Configuration of the hardware associated with the LEFM + System and the calorimetric process instrumentation will be maintained in accordance with Vogtle 1 and 2 configuration control processes.

iii) Performing Corrective Actions The LEFM + System performance will be monitored and documented per the requirements of the Vogtle 1 and 2 system health monitoring program. The system diagnostic information will be trended for identification of conditions that are adverse to quality. Such conditions will be documented in the Vogtle 1 and 2 corrective action program and needed actions will be controlled by the Vogtle 1 and 2 work control process.

iv) Reporting Deficiencies to the Manufacturer Conditions found to be adverse to quality will be documented per the Vogtle 1 and 2 corrective action program and reported to the vendor as needed to support corrective action.

v) Receiving and Addressing Manufacturer Deficiency Reports Manufacturer's deficiency reports will be documented in the Vogtle 1 and 2 corrective action program and actions will be controlled by the Vogtle 1 and 2 work control process.

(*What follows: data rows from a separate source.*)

import Literature.NumberTheory.Sieve.RoughNumbersBuchstabIdentity
import HarnessLib

/-!
# Rough numbers sorted by `Ω`: the `Ω`-refined Buchstab identity and the elementary cell counts

Topic `Literature/NumberTheory/Sieve`, next to `RoughNumbersBuchstabIdentity.lean`. Everything
here is PROVED (no definitions, no named facts). The `N`-rough numbers
`roughIcc N X = {1 ≤ b ≤ X : p ∣ b ⇒ p ≥ N}` (`SmoothRoughDecomposition.lean`) are sorted into the
**`Ω`-cells** `{b ∈ roughIcc N X : Ω(b) = j}`, written `(roughIcc N X).filter (fun b => Ω b = j)`
with `Ω = ArithmeticFunction.cardFactors` (no new definition): the finite sets counted by
Alladi's `Φ_j(x, y) = #{n ≤ x : P⁻(n) ≥ y, Ω(n) = j}` (K. Alladi, *The distribution of `ν(n)` in
the sieve of Eratosthenes*, 1982: `#{n ≤ x : P⁻(n) > x^{1/u}, Ω(n) = j} ∼ I_j(u) x / log x`, the
densities `I_j` being `roughCellDensity j` of `RoughCellDensity.lean`). This file supplies the
COMBINATORIAL inputs of that asymptotic: Buchstab's identity (`card_roughIcc_eq_card_add_sum`)
with the `Ω`-bookkeeping, and the trivial cells.

* `card_roughIcc_filter_cardFactors_eq_add_sum` — the **`Ω`-refined Buchstab identity**: for
  `N ≤ M`,
  `#{b ∈ roughIcc N X : Ω b = j+1} = #{b ∈ roughIcc M X : Ω b = j+1}`
  `    + ∑_{N ≤ p < M, p prime} #{c ∈ roughIcc p (X / p) : Ω c = j}`
  (sorting the `b ∉ roughIcc M X` by their least prime factor `p = P⁻(b) ∈ [N, M)` and writing
  `b = p c`: `c` is `p`-rough, `c ≤ X / p`, and `Ω(b) = 1 + Ω(c)`; the fibre bijection is
  `card_filter_minFac_filter_cardFactors_eq`);
* `roughIcc_filter_cardFactors_one`, `card_roughIcc_filter_cardFactors_one` — the cell `Ω = 1` is
  the set of primes in `[N, X]`; `roughIcc_filter_cardFactors_zero` — the cell `Ω = 0` is `{1}`;
* `card_roughIcc_filter_cardFactors_le_one` — for `X ≤ N²` a cell with `Ω = j ≥ 2` has at most
  one element (necessarily `N² = X`);
* `card_roughIcc_filter_cardFactors_le` — the trivial bound `≤ X`;
* `pow_cardFactors_le_of_mem_roughIcc` — `N ^ Ω(b) ≤ b` for `b ∈ roughIcc N X`, whence
  `roughIcc_filter_cardFactors_eq_empty`: the cell `Ω = j` is empty as soon as `X < N ^ j`.

## References

* K. Alladi, *The distribution of `ν(n)` in the sieve of Eratosthenes*, Quart. J. Math. Oxford
  (2) 33 (1982) 129–148 (the Buchstab iteration sorted by the number of prime factors).
  [Alladi1982]
* J. D. Lichtman, *A modification of the linear sieve, and the count of twin primes*,
  arXiv:2109.02851, §6 (proof of Proposition 6.3, "By the Buchstab identity").
  [Lichtman2025LinearSieve]
* G. Tenenbaum, *Introduction to analytic and probabilistic number theory*, 3rd ed., AMS (2015),
  III.6. [Tenenbaum2015]
-/

open Finset ArithmeticFunction
open scoped ArithmeticFunction.Omega

namespace Literature.NumberTheory.Sieve

/-! ### The `Ω`-refined Buchstab identity -/

/-- The fibre of the least-prime-factor map on an `Ω`-cell over a prime `p ∈ [N, M)`:
`b ↦ b / p` is a bijection from `{b ∈ roughIcc N X ∖ roughIcc M X : Ω b = j + 1, P⁻(b) = p}`
onto `{c ∈ roughIcc p (X / p) : Ω c = j}` (inverse `c ↦ p c`; `Ω(p c) = 1 + Ω(c)`).
[folklore] -/
theorem card_filter_minFac_filter_cardFactors_eq {N M X p j : ℕ} (hp : p.Prime) (hNp : N ≤ p)
    (hpM : p < M) :
    (((roughIcc N X \ roughIcc M X).filter (fun b => Ω b = j + 1)).filter
        (fun b => b.minFac = p)).card =
      ((roughIcc p (X / p)).filter (fun b => Ω b = j)).card := by
  refine Finset.card_bij' (fun b _ => b / p) (fun c _ => p * c) ?_ ?_ ?_ ?_
  · -- `b / p ∈ roughIcc p (X / p)` and `Ω (b / p) = j`
    intro b hb
    rw [mem_filter, mem_filter] at hb
    obtain ⟨⟨hbs, hbΩ⟩, hbm⟩ := hb
    have hbN := (mem_sdiff.mp hbs).1
    rw [mem_roughIcc] at hbN
    have hpb : p ∣ b := hbm ▸ Nat.minFac_dvd b
    have hc0 : 0 < b / p := Nat.div_pos (Nat.le_of_dvd hbN.1.1 hpb) hp.pos
    rw [mem_filter, mem_roughIcc]
    refine ⟨⟨⟨hc0, Nat.div_le_div_right hbN.1.2⟩, fun q hq hqc => ?_⟩, ?_⟩
    · have hqb : q ∣ b := hqc.trans (Nat.div_dvd_of_dvd hpb)
      exact hbm ▸ Nat.minFac_le_of_dvd hq.two_le hqb
    · have h := cardFactors_mul hp.ne_zero hc0.ne'
      rw [Nat.mul_div_cancel' hpb, cardFactors_apply_prime hp] at h
      omega
  · -- `p * c` lies in the fibre
    intro c hc
    rw [mem_filter, mem_roughIcc] at hc
    obtain ⟨⟨⟨hc1, hcX⟩, hcr⟩, hcΩ⟩ := hc
    have hpc_fac : ∀ q : ℕ, q.Prime → q ∣ p * c → p ≤ q := by
      intro q hq hqpc
      rcases (Nat.Prime.dvd_mul hq).mp hqpc with h | h
      · exact ((Nat.prime_dvd_prime_iff_eq hq hp).mp h).ge
      · exact hcr q hq h
    have hmin : (p * c).minFac = p := by
      apply le_antisymm
      · exact Nat.minFac_le_of_dvd hp.two_le (dvd_mul_right p c)
      · have h1 : p * c ≠ 1 := by
          intro h; exact hp.one_lt.ne' (Nat.eq_one_of_mul_eq_one_right h)
        exact hpc_fac _ (Nat.minFac_prime h1) (Nat.minFac_dvd _)
    rw [mem_filter, mem_filter, mem_sdiff, mem_roughIcc, mem_roughIcc]
    refine ⟨⟨⟨⟨⟨?_, ?_⟩, fun q hq hqpc => hNp.trans (hpc_fac q hq hqpc)⟩, ?_⟩, ?_⟩, hmin⟩
    · exact Nat.mul_pos hp.pos hc1
    · exact (Nat.mul_le_mul_left p hcX).trans (Nat.mul_div_le X p)
    · rintro ⟨-, hM⟩
      exact (hM p hp (dvd_mul_right p c)).not_gt hpM
    · rw [cardFactors_mul hp.ne_zero (Nat.one_le_iff_ne_zero.mp hc1), cardFactors_apply_prime hp,
        hcΩ, add_comm]
  · -- left inverse
    intro b hb
    rw [mem_filter, mem_filter] at hb
    have hpb : p ∣ b := hb.2 ▸ Nat.minFac_dvd b
    exact Nat.mul_div_cancel' hpb
  · -- right inverse
    intro c _
    exact Nat.mul_div_cancel_left c hp.pos

/-- **Buchstab's identity sorted by `Ω`** (Alladi's recursion for `Φ_j(x, y)`): for `N ≤ M`,
`#{b ∈ roughIcc N X : Ω b = j + 1} = #{b ∈ roughIcc M X : Ω b = j + 1}`
`    + ∑_{p prime, N ≤ p < M} #{c ∈ roughIcc p (X / p) : Ω c = j}`:
an `N`-rough `b` that is not `M`-rough has least prime factor `p ∈ [N, M)`, and `b = p c` with
`c` `p`-rough, `c ≤ X / p`, `Ω(c) = Ω(b) - 1`. Summed over `j` it is Buchstab's identity
`card_roughIcc_eq_card_add_sum` (Lichtman, proof of Prop. 6.3, "By the Buchstab identity").
[cite: Alladi1982, Buchstab iteration for the cells nu(n) = j (sieve of Eratosthenes)] -/
theorem card_roughIcc_filter_cardFactors_eq_add_sum {N M : ℕ} (hNM : N ≤ M) (X j : ℕ) :
    ((roughIcc N X).filter (fun b => Ω b = j + 1)).card =
      ((roughIcc M X).filter (fun b => Ω b = j + 1)).card +
        ∑ p ∈ (Ico N M).filter Nat.Prime,
          ((roughIcc p (X / p)).filter (fun b => Ω b = j)).card := by
  have hsub : (roughIcc M X).filter (fun b => Ω b = j + 1) ⊆
      (roughIcc N X).filter (fun b => Ω b = j + 1) :=
    filter_subset_filter _ (roughIcc_subset_of_le hNM X)
  have hsdiff : (roughIcc N X).filter (fun b => Ω b = j + 1) \
      (roughIcc M X).filter (fun b => Ω b = j + 1) =
        (roughIcc N X \ roughIcc M X).filter (fun b => Ω b = j + 1) := by
    ext b
    simp only [mem_sdiff, mem_filter]
    tauto
  have hsd : ((roughIcc N X \ roughIcc M X).filter (fun b => Ω b = j + 1)).card =
      ∑ p ∈ (Ico N M).filter Nat.Prime,
        ((roughIcc p (X / p)).filter (fun b => Ω b = j)).card := by
    rw [card_eq_sum_card_fiberwise (f := Nat.minFac) (t := (Ico N M).filter Nat.Prime)]
    · refine sum_congr rfl fun p hp => ?_
      rw [mem_filter, mem_Ico] at hp
      exact card_filter_minFac_filter_cardFactors_eq hp.2 hp.1.1 hp.1.2
    · intro b hb
      obtain ⟨-, hpr, hN, hM⟩ := minFac_mem_of_mem_sdiff (mem_filter.mp hb).1
      exact mem_filter.mpr ⟨mem_Ico.mpr ⟨hN, hM⟩, hpr⟩
  rw [← hsd, ← hsdiff, ← card_union_of_disjoint disjoint_sdiff, union_sdiff_of_subset hsub]

/-! ### The cells `Ω = 0` and `Ω = 1` -/

/-- The cell `Ω = 1` of the `N`-rough numbers up to `X` is the set of primes in `[N, X]`
(`Ω b = 1 ↔ b` prime, and a prime is `N`-rough iff it is `≥ N`). [folklore] -/
theorem roughIcc_filter_cardFactors_one (N X : ℕ) :
    (roughIcc N X).filter (fun b => Ω b = 1) = (Icc N X).filter Nat.Prime := by
  ext b
  simp only [mem_filter, mem_Icc, cardFactors_eq_one_iff_prime]
  constructor
  · rintro ⟨hb, hbp⟩
    have hb' := mem_roughIcc.mp hb
    exact ⟨⟨hb'.2 b hbp dvd_rfl, hb'.1.2⟩, hbp⟩
  · rintro ⟨⟨hNb, hbX⟩, hbp⟩
    exact ⟨prime_mem_roughIcc hbp hNb hbX, hbp⟩

/-- `#{b ∈ roughIcc N X : Ω b = 1} = #{p prime : N ≤ p ≤ X}` (no hypothesis on `N`: for `N ≤ 1`
both sides count all primes `≤ X`). [folklore] -/
theorem card_roughIcc_filter_cardFactors_one (N X : ℕ) :
    ((roughIcc N X).filter (fun b => Ω b = 1)).card = ((Icc N X).filter Nat.Prime).card := by
  rw [roughIcc_filter_cardFactors_one]

/-- The cell `Ω = 0` of the `N`-rough numbers up to `X ≥ 1` is `{1}`. [folklore] -/
theorem roughIcc_filter_cardFactors_zero (N : ℕ) {X : ℕ} (hX : 1 ≤ X) :
    (roughIcc N X).filter (fun b => Ω b = 0) = {1} := by
  ext b
  rw [mem_filter, mem_singleton, cardFactors_eq_zero_iff_eq_zero_or_one]
  constructor
  · rintro ⟨hb, hb0 | hb1⟩
    · exact absurd (mem_roughIcc.mp hb).1.1 (by omega)
    · exact hb1
  · rintro rfl
    exact ⟨one_mem_roughIcc hX, Or.inr rfl⟩

/-! ### The count for `X ≤ N²` and the trivial bounds -/

/-- For `X ≤ N²` an `Ω`-cell with `Ω = j ≥ 2` of the `N`-rough numbers up to `X` has at most one
element: such a `b` is neither `1` nor prime, so `N² ≤ b ≤ X ≤ N²` (`sq_le_of_mem_roughIcc`).
[folklore] -/
theorem card_roughIcc_filter_cardFactors_le_one {N X j : ℕ} (hXN : X ≤ N * N) (hj : 2 ≤ j) :
    ((roughIcc N X).filter (fun b => Ω b = j)).card ≤ 1 := by
  have key : ∀ c ∈ (roughIcc N X).filter (fun b => Ω b = j), c = N * N := by
    intro c hc
    rw [mem_filter] at hc
    obtain ⟨hc, hcΩ⟩ := hc
    have hc1 : c ≠ 1 := by
      rintro rfl
      rw [cardFactors_one] at hcΩ
      omega
    have hcp : ¬c.Prime := by
      intro h
      rw [cardFactors_apply_prime h] at hcΩ
      omega
    have h1 := sq_le_of_mem_roughIcc hc hc1 hcp
    have h2 := (mem_roughIcc.mp hc).1.2
    omega
  rw [Finset.card_le_one]
  intro a ha b hb
  rw [key a ha, key b hb]

/-- The trivial bound `#{b ∈ roughIcc N X : Ω b = j} ≤ X`. [folklore] -/
theorem card_roughIcc_filter_cardFactors_le (N X j : ℕ) :
    ((roughIcc N X).filter (fun b => Ω b = j)).card ≤ X :=
  calc ((roughIcc N X).filter (fun b => Ω b = j)).card ≤ (Icc 1 X).card :=
        card_le_card ((filter_subset _ _).trans (roughIcc_subset_Icc N X))
    _ = X := by simp

/-- `N ^ Ω(b) ≤ b` for an `N`-rough `b ≥ 1`: `b` is the product of its `Ω(b)` prime factors, each
`≥ N`. [folklore] -/
theorem pow_cardFactors_le_of_mem_roughIcc {N X b : ℕ} (hb : b ∈ roughIcc N X) : N ^ Ω b ≤ b := by
  have hb' := mem_roughIcc.mp hb
  have hb0 : b ≠ 0 := Nat.one_le_iff_ne_zero.mp hb'.1.1
  rw [cardFactors_apply]
  conv_rhs => rw [← Nat.prod_primeFactorsList hb0]
  exact List.pow_card_le_prod _ _ fun p hp =>
    hb'.2 p (Nat.prime_of_mem_primeFactorsList hp) (Nat.dvd_of_mem_primeFactorsList hp)

/-- The cell `Ω = j` of the `N`-rough numbers up to `X` is empty as soon as `X < N ^ j`
(`N ^ j = N ^ Ω(b) ≤ b ≤ X`). [folklore] -/
theorem roughIcc_filter_cardFactors_eq_empty {N X j : ℕ} (h : X < N ^ j) :
    (roughIcc N X).filter (fun b => Ω b = j) = ∅ := by
  rw [Finset.filter_eq_empty_iff]
  intro b hb hbΩ
  have h1 := pow_cardFactors_le_of_mem_roughIcc hb
  rw [hbΩ] at h1
  exact ((h1.trans (mem_roughIcc.mp hb).1.2).trans_lt h).false

end Literature.NumberTheory.Sieve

Based on the information provided by the licensee, the NRC staff finds that the licensee has addressed the calibration and maintenance aspects of the LEFM + UFM system and all other instruments affecting power calorimetric and, thus, complied with the guidance in item F of

Section I of Attachment 1 to RIS 2002-03.

Change of TS Table 3.3.1-1, P-9 Nominal Setpoint and the Allowable Value Vogtle 1 and 2 are designed for 50% load rejection capability without a reactor trip, and P-9 interlock, at the current nominal setpoint of 50% RTP, prevents direct reactor trip below 50% RTP.

Also before power operation, it was demonstrated that P-9 permissive will not result in the opening of the pressurizer power operated relief valves (PORVs). However, because of the slightly lower steam dump system capacity at the MUR power uprate conditions, the P-9 setpoint analyses were revised. Based on this analysis, the licensee proposed to revise the P-9 nominal setpoint in TS Table 3.3.1-1 from 50% to 40% RTP, and the Allowable Value from 52.3% to 40.6% RTP. The licensee stated that for normal operation with all normal control systems assumed operational, the pressurizer PORVs were not challenged with P-9 at the current nominal setpoint of 50% RTP.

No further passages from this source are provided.